DATA FOR THIS EXERCISE:

import Summits.CriticalPhenomena.PercolationContinuityZ3.Theorems.PercAnnulusCrossingTorusAnnulusCovering
import Summits.CriticalPhenomena.PercolationContinuityZ3.Theorems.PercAnnulusCrossingBoxCrossingWindow
import Summits.CriticalPhenomena.PercolationContinuityZ3.Theorems.PercAnnulusCrossingAnnulusLevelCertificate
import HarnessLib

/-!
# RSW3 lane (lead, gen 24): SYMMETRY AND SHARP THRESHOLDS, X — THE WINDOW PRINCIPLE FOR ANNULUS CROSSINGS and an EFFECTIVE
# SUPERCRITICAL STATEMENT IN EVERY DIMENSION: at `p_c + C/log L` thin annuli of scale `L` are crossed with probability `≥ 1 − δ`

builds on p205010 (kernel theorem, internal audit signed; external expert review pending) — NOT used in this file
(every `d ≥ 2`, every `p ≥ p_c(ℤ^d)`; the only input at `p_c` is the tree's a-priori floor `85^{−d} ≤ P_{p_c}(Λ(L) ↔ ∂ⁱⁿΛ(2L))`,
Kesten Cor. 5.1, which holds at and above `p_c` in every dimension).

Cell `prim-rsw3` (LANE 3), lead seat, gen 24.  Support file (`--supports stmt-CriticalPhenomena-4575`); no definitions,
no named facts, no sorries.  Parts VIII–IX ran the Bollobás–Riordan symmetrisation for the tree's R1.a annulus event
`boxCrossing d n N = {Λ(n) ↔ ∂ⁱⁿΛ(N) in Λ(N)}`; with part II (Friedgut–Kalai on the torus):

* **`real_boxCrossing_ge_one_sub_rpow_of_le`** — THE ANNULUS WINDOW THEOREM (every `d ≥ 1`, `a ≥ 1`, `Ka ≥ 3`, `n + a + 1 ≤ M`,
  `2(M+a) + 2 ≤ Ka`): `2(Ka)^{−d/4} ≤ ε ≤ P_p(boxCrossing d n (M+a))`, `0 < p ≤ q < 1`, `q ≥ p + 32·log(1/ε)/(d·log(Ka))` ⇒
  **`P_q(boxCrossing d (n+a) M) ≥ 1 − ε^{1/(K+1)^d}`** — from the level-`ε` threshold of the annulus `Λ(M+a) ∖ Λ(n)` to the
  high-probability regime of the thinner annulus `Λ(M) ∖ Λ(n+a)`;
* **`real_boxCrossing_ge_one_sub_of_le`** — two-level form: window `≤ 32·(log(1/ε) + (K+1)^d·log(1/δ))/(d·log(Ka))` from level `ε`
  to level `1 − δ`;
* **`real_boxCrossing_ge_one_sub_of_criticalProbI_le`** — THE EFFECTIVE SUPERCRITICAL COROLLARY (every `d ≥ 2`): since
  `P_p(Λ(n) ↔ ∂ⁱⁿΛ(2n)) ≥ 85^{−d}` for EVERY `p ≥ p_c(ℤ^d)` and every `n ≥ 1` (the tree's `Rsw3.le_real_boxCrossing_two_mul_criticalProbI`
  + monotonicity), for `M + a = 2n`, `n + a + 1 ≤ M`, `2(M+a)+2 ≤ Ka` and `Ka` large (`2(Ka)^{−d/4} ≤ min(85^{−d}, δ^{(K+1)^d})`):
  **`p ≥ p_c`, `q ≥ p + 32·(d·log 85 + (K+1)^d·log(1/δ))/(d·log(Ka))`, `q < 1` ⇒ `P_q(boxCrossing d (n+a) M) ≥ 1 − δ`.**
  READING: at `p = p_c + η` every annulus `Λ(M) ∖ Λ(n+a)` of aspect `< 2` at scale `n ≍ Ka ≥ exp(C_{d,K,δ}/η)` is crossed from
  inside with probability `≥ 1 − δ` — AN UPPER BOUND `exp(C/(p − p_c))` ON THE FINITE-SIZE CROSSING LENGTH ABOVE `p_c(ℤ^d)` IN
  EVERY DIMENSION `d ≥ 2`, with no input on `θ` (compare Duminil-Copin–Kozma–Tassion 2020's SUBcritical `ξ(p) ≤ exp(C/(p_c − p)²)`,
  and the tree's two-sided `(log n)^{−1/2}` localisation of crossing thresholds, which this improves to `1/log n` on the
  supercritical side of thin annuli);
* **`eventually_real_boxCrossing_four_five_ge_one_sub`** — THE CROSSING-LENGTH FORM (every `d ≥ 2`, `0 < δ ≤ 1/2`): for all large `a`,
  every `p ≥ p_c(ℤ^d)` and `q ≥ p + C/log(14a)` (`C = 32(log 85^d + 15^d log(1/δ))/d`, `q < 1`):
  `P_q(Λ(4a) ↔ ∂ⁱⁿΛ(5a) in Λ(5a)) ≥ 1 − δ`.

References: B. Bollobás, O. Riordan, *Percolation* (CUP 2006), Ch. 2 Thm. 13, Ch. 3 Lemmas 7–8; E. Friedgut, G. Kalai, Proc. AMS
124 (1996) Thm. 2.1; H. Kesten, *Percolation Theory for Mathematicians* (1982) Thm. 5.1, Cor. 5.1; H. Duminil-Copin, G. Kozma,
V. Tassion, *Upper bounds on the percolation correlation length* (2020), Thm. 2 (the subcritical counterpart).
-/

noncomputable section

BRIEF:
What you give back must match the material exactly, beginning with its first line and ending with the line holding "# SUPERCRITICAL STATEMENT".

RESULT FOR THIS TASK:
import Summits.CriticalPhenomena.PercolationContinuityZ3.Theorems.PercAnnulusCrossingTorusAnnulusCovering
import Summits.CriticalPhenomena.PercolationContinuityZ3.Theorems.PercAnnulusCrossingBoxCrossingWindow
import Summits.CriticalPhenomena.PercolationContinuityZ3.Theorems.PercAnnulusCrossingAnnulusLevelCertificate
import HarnessLib

/-!
# RSW3 lane (lead, gen 24): SYMMETRY AND SHARP THRESHOLDS, X — THE WINDOW PRINCIPLE FOR ANNULUS CROSSINGS and an EFFECTIVE
# SUPERCRITICAL STATEMENT IN EVERY DIMENSION: at `p_c + C/log L` thin annuli of scale `L` are crossed with probability `≥ 1 − δ`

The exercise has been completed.